Prompt:
All lines from the one containing "LABELS taken as" through the end of the data below are to be transcribed exactly. Leave out the rest.

········

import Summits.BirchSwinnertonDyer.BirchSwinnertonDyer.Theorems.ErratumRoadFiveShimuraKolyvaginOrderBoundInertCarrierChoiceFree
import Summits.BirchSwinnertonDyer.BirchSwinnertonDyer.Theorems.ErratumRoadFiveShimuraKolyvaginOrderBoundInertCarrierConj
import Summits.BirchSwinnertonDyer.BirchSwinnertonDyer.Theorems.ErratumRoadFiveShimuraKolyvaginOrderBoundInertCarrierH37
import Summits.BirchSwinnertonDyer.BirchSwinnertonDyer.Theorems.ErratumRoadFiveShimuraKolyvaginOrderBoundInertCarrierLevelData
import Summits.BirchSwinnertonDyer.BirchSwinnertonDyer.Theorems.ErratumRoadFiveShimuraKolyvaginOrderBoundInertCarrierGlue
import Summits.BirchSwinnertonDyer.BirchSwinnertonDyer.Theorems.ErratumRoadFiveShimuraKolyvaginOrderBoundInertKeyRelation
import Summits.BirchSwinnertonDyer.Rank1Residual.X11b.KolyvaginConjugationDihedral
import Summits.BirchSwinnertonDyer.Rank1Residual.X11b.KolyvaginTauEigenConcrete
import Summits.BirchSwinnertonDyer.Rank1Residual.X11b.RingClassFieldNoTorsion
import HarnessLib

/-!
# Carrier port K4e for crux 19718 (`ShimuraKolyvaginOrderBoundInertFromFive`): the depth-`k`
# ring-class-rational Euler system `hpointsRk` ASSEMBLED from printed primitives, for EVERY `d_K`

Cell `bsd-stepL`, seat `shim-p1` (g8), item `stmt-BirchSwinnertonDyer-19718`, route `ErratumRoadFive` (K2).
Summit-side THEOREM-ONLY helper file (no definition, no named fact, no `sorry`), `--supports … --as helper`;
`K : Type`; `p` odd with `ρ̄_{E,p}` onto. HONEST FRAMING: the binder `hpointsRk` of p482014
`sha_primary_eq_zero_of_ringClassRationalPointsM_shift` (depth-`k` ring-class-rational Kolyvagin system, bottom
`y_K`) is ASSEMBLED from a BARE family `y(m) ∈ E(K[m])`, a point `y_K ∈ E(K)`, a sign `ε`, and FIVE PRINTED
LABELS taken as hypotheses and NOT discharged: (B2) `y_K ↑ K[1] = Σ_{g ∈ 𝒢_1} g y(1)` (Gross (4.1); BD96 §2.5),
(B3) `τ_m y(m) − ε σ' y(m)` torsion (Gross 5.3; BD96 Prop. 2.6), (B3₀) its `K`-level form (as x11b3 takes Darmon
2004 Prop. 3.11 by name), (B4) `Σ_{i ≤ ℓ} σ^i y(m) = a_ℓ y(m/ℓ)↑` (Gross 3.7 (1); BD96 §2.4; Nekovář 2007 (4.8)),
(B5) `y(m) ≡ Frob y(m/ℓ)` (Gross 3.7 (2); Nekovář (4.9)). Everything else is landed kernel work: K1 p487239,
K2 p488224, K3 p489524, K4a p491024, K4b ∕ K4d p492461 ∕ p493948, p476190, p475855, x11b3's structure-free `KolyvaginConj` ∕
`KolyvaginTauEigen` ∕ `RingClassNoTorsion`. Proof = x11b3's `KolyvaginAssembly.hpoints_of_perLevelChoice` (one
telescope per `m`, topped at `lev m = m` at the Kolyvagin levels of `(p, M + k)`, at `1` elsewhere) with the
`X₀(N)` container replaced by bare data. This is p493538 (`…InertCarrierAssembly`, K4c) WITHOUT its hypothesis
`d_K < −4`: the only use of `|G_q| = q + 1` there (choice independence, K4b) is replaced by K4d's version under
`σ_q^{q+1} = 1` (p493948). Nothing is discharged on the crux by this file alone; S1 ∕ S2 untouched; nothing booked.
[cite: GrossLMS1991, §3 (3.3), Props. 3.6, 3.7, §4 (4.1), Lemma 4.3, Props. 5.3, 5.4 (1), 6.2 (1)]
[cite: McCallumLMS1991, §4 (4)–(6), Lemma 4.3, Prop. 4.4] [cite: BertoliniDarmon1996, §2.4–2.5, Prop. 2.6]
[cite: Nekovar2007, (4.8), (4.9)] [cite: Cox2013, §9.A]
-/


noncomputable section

········

Answer box:
LABELS taken as hypotheses and NOT discharged: (B2) `y_K ↑ K[1] = Σ_{g ∈ 𝒢_1} g y(1)` (Gross (4.1); BD96 §2.5),
(B3) `τ_m y(m) − ε σ' y(m)` torsion (Gross 5.3; BD96 Prop. 2.6), (B3₀) its `K`-level form (as x11b3 takes Darmon
2004 Prop. 3.11 by name), (B4) `Σ_{i ≤ ℓ} σ^i y(m) = a_ℓ y(m/ℓ)↑` (Gross 3.7 (1); BD96 §2.4; Nekovář 2007 (4.8)),
(B5) `y(m) ≡ Frob y(m/ℓ)` (Gross 3.7 (2); Nekovář (4.9)). Everything else is landed kernel work: K1 p487239,
K2 p488224, K3 p489524, K4a p491024, K4b ∕ K4d p492461 ∕ p493948, p476190, p475855, x11b3's structure-free `KolyvaginConj` ∕
`KolyvaginTauEigen` ∕ `RingClassNoTorsion`. Proof = x11b3's `KolyvaginAssembly.hpoints_of_perLevelChoice` (one
telescope per `m`, topped at `lev m = m` at the Kolyvagin levels of `(p, M + k)`, at `1` elsewhere) with the
`X₀(N)` container replaced by bare data. This is p493538 (`…InertCarrierAssembly`, K4c) WITHOUT its hypothesis
`d_K < −4`: the only use of `|G_q| = q + 1` there (choice independence, K4b) is replaced by K4d's version under
`σ_q^{q+1} = 1` (p493948). Nothing is discharged on the crux by this file alone; S1 ∕ S2 untouched; nothing booked.
[cite: GrossLMS1991, §3 (3.3), Props. 3.6, 3.7, §4 (4.1), Lemma 4.3, Props. 5.3, 5.4 (1), 6.2 (1)]
[cite: McCallumLMS1991, §4 (4)–(6), Lemma 4.3, Prop. 4.4] [cite: BertoliniDarmon1996, §2.4–2.5, Prop. 2.6]
[cite: Nekovar2007, (4.8), (4.9)] [cite: Cox2013, §9.A]
-/


noncomputable section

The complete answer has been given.